Филиппина остановила своего иноходца в нескольких шагах от него. Ах, как ей хотелось, чтобы Альгонда, которая направилась к источнику, оказалась рядом и успокоила уместным словом ее волнение! Если бы она подъехала еще ближе, то наверняка бы лишилась чувств. Это и есть любовь? Это ощущение, что ты больше не принадлежишь себе? Ощущение одержимости силой, которая отнимает разум и способность владеть собой? Если бы ей сказали, что через час она умрет, и то она не была бы так взволнована. Однако при виде горделивой позы принца, поджидавшего ее, Филиппина взяла себя в руки и, молясь, чтобы ее чувства не отразились на лице, приветствовала его ласковой улыбкой, хотя душа ее разрывалась между войной и миром.
«Вперед, Джем! Ты ведь никогда не был трусом!» — приказал он сам себе. Вчера он чувствовал себя увереннее, невзирая на присутствие в комнате турок и франков, несмотря на неожиданность такого обмена фразами. Они разгадали друг друга. Они надеялись найти друг в друге понимание. Так чего же он ждет? Никогда прежде робость не мешала ему добиваться поставленной цели! Он — воин. Сколько можно торчать здесь, как последний растяпа! Сделав над собой усилие, он направился к Филиппине.
С сердцем, рвущимся из груди, соединив взгляд своих чуть подкрашенных глаз с его взглядом, она оперлась на предложенную руку и соскользнула с седла. Когда его сорочка соприкоснулась с ее корсажем, замерла, но он отстранился, словно эта неожиданная близость обожгла его, и она уже не знала, радоваться этому или сожалеть…
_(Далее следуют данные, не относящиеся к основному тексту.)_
include hgal in
set_option backward.isDefEq.respectTransparency false in
/-- **The single-completion datum does not depend on the twist family**: under (GAL₀) for `F`,
`semiLocalValue … F g hg = semiLocalValue … F g' hg'` (`δ := g'_w g_w⁻¹` fixes `w₀`; `F (g'_w · y) = δ̃_* F (g_w · y)`; cocycle law
`(g̃'_w⁻¹)_* ∘ δ̃_* = (g̃_w⁻¹)_*`). [cite: CasselsFrohlichANT1967, Ch. VII §1.1] [cite: Kato2004Asterisque, §9.4 (p. 188)] -/
theorem semiLocalValue_eq_of_galStab (y : H1 (tateRep W p) (cycSubgroup p k r)) :
    semiLocalValue W p k r w₀ F g hg y = semiLocalValue W p k r w₀ F g' hg' y := by
  -- `g̃ τ = sigma m (χ_m τ)` is a group homomorphism `Γ_ℚ → Aut(L/ℚ)`
  let gt : absoluteGaloisGroup ℚ →*
      (CyclotomicField (cycLevel p k r) ℚ ≃ₐ[ℚ] CyclotomicField (cycLevel p k r) ℚ) :=
    ((IsCyclotomicExtension.autEquivPow (CyclotomicField (cycLevel p k r) ℚ)
      (Polynomial.cyclotomic.irreducible_rat (NeZero.pos (cycLevel p k r)))).symm.toMonoidHom).comp
      (modNCyclotomicCharacter ℚ (cycLevel p k r))
  have hgt : ∀ τ, gt τ = sigma (cycLevel p k r) (modNCyclotomicCharacter ℚ (cycLevel p k r) τ) :=
    fun _ => rfl
  funext w
  rw [semiLocalValue_apply, semiLocalValue_apply]
  -- `δ := g'_w g_w⁻¹` fixes `w₀`
  have h1 : (gt (g w))⁻¹ • w₀.1 = w.1 := inv_smul_eq_of_smul_eq (hg w)
  have hδ : sigma (cycLevel p k r) (modNCyclotomicCharacter ℚ (cycLevel p k r) (g' w * (g w)⁻¹)) • w₀.1 = w₀.1 := by
    rw [← hgt, map_mul, map_inv, mul_smul, h1]
    exact hg' w
  have key : g' w = (g' w * (g w)⁻¹) * g w := by group
  have hgal' := hgal (g' w * (g w)⁻¹) hδ (conjMap (tateRep W p).toTopRep (cycSubgroup p k r) (g w) 1 y)
  rw [conjMap_conjMap, ← key] at hgal'
  rw [hgal', galAdicCompletionMap_galAdicCompletionMap]
  refine galAdicCompletionMap_congr_left _ ?_ _ _ _
  rw [← hgt, ← hgt, ← hgt, map_mul, map_inv]
  group

include hgal in
/-- `definedLambdaHom` does not depend on the twist family (under (GAL₀) for `F`). [cite: Kato2004Asterisque, §9.4 (p. 188)] -/
theorem definedLambdaHom_eq_of_galStab :
    definedLambdaHom W p k r Ψ w₀ F g hg = definedLambdaHom W p k r Ψ w₀ F g' hg' := by
  ext y
  change Ψ.symm (semiLocalValue W p k r w₀ F g hg y) = Ψ.symm (semiLocalValue W p k r w₀ F g' hg' y)
  rw [semiLocalValue_eq_of_galStab W p k r w₀ F g g' hg hg' hgal y]

include hgal in
/-- **`definedLambda` does not depend on the twist family** (under (GAL₀) for `F`; any semilinearity witnesses `hF`).
[cite: Kato2004Asterisque, §9.4 (p. 188)] [cite: CasselsFrohlichANT1967, Ch. VII §1.1] -/
theorem definedLambda_eq_of_galStab
    (hΨ : ∀ (s : ℚ_[p]) (x : CyclotomicField (cycLevel p k r) ℚ)
      (w : ((Rat.HeightOneSpectrum.primesEquiv (R := 𝓞 ℚ)).symm ⟨p, Fact.out⟩).Extension
        (𝓞 (CyclotomicField (cycLevel p k r) ℚ))),
      Ψ (s ⊗ₜ[ℚ] x) w = algebraMap (CyclotomicField (cycLevel p k r) ℚ)
          (w.1.adicCompletion (CyclotomicField (cycLevel p k r) ℚ)) x *
        algebraMap (((Rat.HeightOneSpectrum.primesEquiv (R := 𝓞 ℚ)).symm ⟨p, Fact.out⟩).adicCompletion ℚ)
          (w.1.adicCompletion (CyclotomicField (cycLevel p k r) ℚ)) (Padic.adicCompletionEquiv (𝓞 ℚ) ⟨p, Fact.out⟩ s))
    (hF : ∀ (a : ℤ_[p]) (Y : H1 (tateRep W p) (cycSubgroup p k r)),
      F (a • Y) = algebraMap (((Rat.HeightOneSpectrum.primesEquiv (R := 𝓞 ℚ)).symm ⟨p, Fact.out⟩).adicCompletion ℚ)
          (w₀.1.adicCompletion (CyclotomicField (cycLevel p k r) ℚ))
          (Padic.adicCompletionEquiv (𝓞 ℚ) ⟨p, Fact.out⟩ (a : ℚ_[p])) * F Y) :
    definedLambda W p k r Ψ w₀ F g hg hΨ hF = definedLambda W p k r Ψ w₀ F g' hg' hΨ hF := by
  apply LinearMap.ext
  intro y
  rw [definedLambda_apply, definedLambda_apply, definedLambdaHom_eq_of_galStab W p k r Ψ w₀ F g g' hg hg' hgal]

end Twist

/-! ### §2 Any `Λ` with (DEF₀) is `katoLambda` -/

section Unique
Он кашлянул. Нужно говорить, чтобы не возобладало желание обнять ее. Поцеловать. Нужно вернуться к главному. К отвратительной действительности. Чтобы лучше запечатлеть в памяти минуты ее присутствия рядом…
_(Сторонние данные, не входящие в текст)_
/-! ## §3 The LEFT kernel (C451-CL Q3): `P(a, ·) = 0 ↔ a ∈ red(H¹_{𝓕(n)}(K, T^{(t+1)}))` -/

/-- **Howard Prop. 1.4.1, the kernel on the left, CLASS-LEVEL**: for the pairing `P` of `exists_towerCasselsTatePairing` (any `P`
with its value clause `hP`), an `𝓕(n)`-Selmer class `a` of `T^{(i)}` pairs to zero with all of `H¹_{𝓕(n)_0^*}(K, N_0^∨(1))` iff it
is the reduction of an `𝓕(n)`-Selmer class of `T^{(t+1)}` — «the kernel on the left is the image of
`H¹_𝓕(K, T/𝔪^{s+t}T) → H¹_𝓕(K, T/𝔪^sT)`».  `⟸`: lift by the Selmer class itself, defects `0`.  `⟹`: with a global lift `ã`
(`hlift`) and its defects on a finite `Σ ⊇ Σ(𝓕) ∪ n`, the vanishing of `Σ_{v ∈ Σ} inv_v(m_v ∪ y_v)` for all dual-Selmer `y` is
x10b-p1-w8's Poitou–Tate criterion `exists_selmer_redLEH1_eq_iff_forall_sum_localTatePairingZMod_eq_zero` (Howard Thm. 1.1.11,
`SelmerComplement`); its side conditions: `𝓕(n)_0` unramified off `Σ` (`isUnramifiedOutside_atLevel_cond_of_subset`), `N_0`
unramified and `n₀` invertible off `Σ(𝓕)` (`hn0S`, e.g. `n₀ = p^a`: `not_mem_and_isUnramifiedAt_of_not_mem_Sigma`).
[cite: Howard2004HeegnerKolyvagin, Prop. 1.4.1 and Thm. 1.1.11 (arXiv:1202.6340 p. 8 L83–98, p. 6)] [cite: Flach1990, proof of Thm. 1 (the kernels)]
[cite: MilneADT2006, I Thm. 4.10] -/
theorem forall_towerCasselsTatePairing_eq_zero_iff (S : DVRSetting p K R N Rk Nbar Nq) [Finite (N 0)] (hy : S.SatisfiesH)
    (hu : ¬ p ∣ Nat.card (𝓞 K)ˣ) {i t : ℕ} (hit : i ≤ t + 1) {n : Finset (HeightOneSpectrum (𝓞 K))}
    (hn : ↑n ⊆ S.levelPrimes (t + 1)) (ι : N 0 →ₗ[R] N (t + 1))
    (hιg : ∀ (g : absoluteGaloisGroup K) (x : N 0), ι (S.T.ρ 0 g x) = S.T.ρ (t + 1) g (ι x))
    (hιinj : Function.Injective ι) (hιex : ∀ y : N (t + 1), S.T.redLE hit y = 0 ↔ ∃ x, ι x = y)
    (hιF : ∀ (v : Place K) (m : galoisCohomology ((S.T.ρ 0).toLocal v) 1),
      ContinuousRep.cohomologyMap ((S.T.ρ 0).toLocal v) ((S.T.ρ (t + 1)).toLocal v) ι.toAddMonoidHom
          continuous_of_discreteTopology (fun _ x => hιg _ x) 1 m ∈ ((S.t (t + 1)).atLevel S.jbar n).cond v ↔
        m ∈ ((S.t 0).atLevel S.jbar n).cond v)
    {n₀ : ℕ} [NeZero n₀] (hM : ∀ x : N 0, n₀ • x = 0) (inv : LocalInvariants K n₀) (hSC : inv.SelmerComplement)
    (hPT : inv.SumLocalTermEqZero)
    (hn0S : ∀ v : HeightOneSpectrum (𝓞 K), (Sum.inr v : Place K) ∉ S.Sigma →
      ((n₀ : ℕ) : 𝓞 K) ∉ v.asIdeal ∧ GaloisRep.IsUnramifiedAt v (S.T.ρ 0))
    (hlift : ∀ a ∈ (((S.t i).atLevel S.jbar n).cond).selmerGroup,
      ∃ ã : galoisCohomology (S.T.ρ (t + 1)) 1, S.redLEH1 hit ã = a)
    (P : ↥(((S.t i).atLevel S.jbar n).cond).selmerGroup →+
        ↥(inv.dualSelmerStructure (S.T.ρ 0) ((S.t 0).atLevel S.jbar n).cond).selmerGroup →+ ZMod n₀)
    (hP : ∀ (a : ↥(((S.t i).atLevel S.jbar n).cond).selmerGroup) (ã : galoisCohomology (S.T.ρ (t + 1)) 1)
        (_ : S.redLEH1 hit ã = a) (m : ∀ v : Place K, galoisCohomology ((S.T.ρ 0).toLocal v) 1)
        (_ : ∀ v, ∃ ℓ ∈ ((S.t (t + 1)).atLevel S.jbar n).cond v,
          galoisCohomology.localization (S.T.ρ (t + 1)) v 1 ã - ℓ =
            ContinuousRep.cohomologyMap ((S.T.ρ 0).toLocal v) ((S.T.ρ (t + 1)).toLocal v) ι.toAddMonoidHom
              continuous_of_discreteTopology (fun _ x => hιg _ x) 1 (m v))
        (Sfin : Finset (Place K)) (_ : ∀ v ∉ Sfin, m v = 0)
        (y : ↥(inv.dualSelmerStructure (S.T.ρ 0) ((S.t 0).atLevel S.jbar n).cond).selmerGroup),
        P a y = ∑ v ∈ Sfin, localTatePairingZMod (S.T.ρ 0) n₀ v (inv v) (m v)
          (galoisCohomology.localization ((S.T.ρ 0).tateDual n₀) v 1 y))
    (a : ↥(((S.t i).atLevel S.jbar n).cond).selmerGroup) :
    (∀ y, P a y = 0) ↔
      ∃ z ∈ (((S.t (t + 1)).atLevel S.jbar n).cond).selmerGroup, S.redLEH1 hit z = a := by
  classical
  constructor
  · intro h0
    obtain ⟨ã, hã⟩ := hlift a.1 a.2
    obtain ⟨Sfin, m, hm, hmS⟩ := S.exists_localDefects_of_redLEH1_mem hy hu hit hn ι hιg hιinj hιex ã (hã ▸ a.2)
    -- enlarge the finite set to contain `Σ(𝓕)` and the primes of `n`
    let Sfin' : Finset (Place K) := Sfin ∪ ((S.t (t + 1)).Sigma ∪ n.image Sum.inr)
    have hmS' : ∀ v ∉ Sfin', m v = 0 := fun v hv => hmS v fun h => hv (Finset.mem_union_left _ h)
    have hSig : (S.t 0).Sigma ⊆ Sfin' := by
      rw [hy.Sigma_eq 0, ← hy.Sigma_eq (t + 1)]
      exact fun v hv => Finset.mem_union_right _ (Finset.mem_union_left _ hv)
    have hnS : ∀ w ∈ n, (Sum.inr w : Place K) ∈ Sfin' := fun w hw =>
      Finset.mem_union_right _ (Finset.mem_union_right _ (Finset.mem_image_of_mem _ hw))
    have hFS := S.isUnramifiedOutside_atLevel_cond_of_subset 0 n hSig hnS
    have hSp : ∀ v : HeightOneSpectrum (𝓞 K), (Sum.inr v : Place K) ∉ Sfin' →
        ((n₀ : ℕ) : 𝓞 K) ∉ v.asIdeal ∧ GaloisRep.IsUnramifiedAt v (S.T.ρ 0) := fun v hv =>
      hn0S v fun h => hv (hSig (by rw [hy.Sigma_eq 0]; exact h))
    refine (S.exists_selmer_redLEH1_eq_iff_forall_sum_localTatePairingZMod_eq_zero hit n ι hιg hιinj hιex hιF hM inv
      hSC hPT Sfin' hSp hFS ã hã m hm hmS').2 fun y hy' => ?_
    rw [← hP a ã hã m hm Sfin' hmS' ⟨y, hy'⟩]
    exact h0 ⟨y, hy'⟩
  · rintro ⟨z, hz, hza⟩ y
    exact S.towerCasselsTatePairing_eq_zero_of_exists_selmer_lift hit ι hιg inv P hP a hz hza y

end DVRSetting

end Literature.NumberTheory.GaloisCohomology.Howard2004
— Надеюсь, за вами не следят?
— Луи не было в Бати, когда я уезжала.
— Сир де Монтуазон поджидал его утром в Рошешинаре. Вчера, когда вы уехали, этот петух так распустил хвост, похваляясь вашим согласием на брак, что великому приору пришлось попросить его вести себя более сдержанно, поскольку до сих пор он был связан монашеским обетом. Судя по всему, возвращение в мирскую жизнь состоится не так быстро, как он полагал.
— Это — шанс для нас…
Она прикусила губу. Досадная оговорка! Исправиться или оставить все как есть? Филиппина в смущении опустила глаза, но потом снова посмотрела на него. Он был на целую голову выше нее. И улыбался. Луч солнца падал ему на лицо, подчеркивая высокие скулы и яркую лазурь взгляда. Никогда Филиппине не доводилось видеть подобных глаз — таких глубоких, таких ярких. Она не стала исправлять свою ошибку.
— Пройдемся немного, если вы не против.
Она кивнула. Конечно, это хорошая мысль! Идти рядом с ним! Подальше от Филибера де Монтуазона, от Луи. Подальше от всего и всех. Он подстроился под ритм ее шагов. Прежде чем шагнуть под сень леса, она украдкой посмотрела в сторону источника. Альгонда сидела на камне, в тени дерева, и беседовала с Насухом. Разговор их состоял из банальностей, и все же радость, которую доставило молодой женщине примирение с Матье, время от времени прорывалась журчащим чарующим смехом. Турок рассказывал ей о своей стране, в этом Филиппина была уверена. Они очень быстро нашли общий язык. Интересно, сказала ли ему Альгонда, что обручена?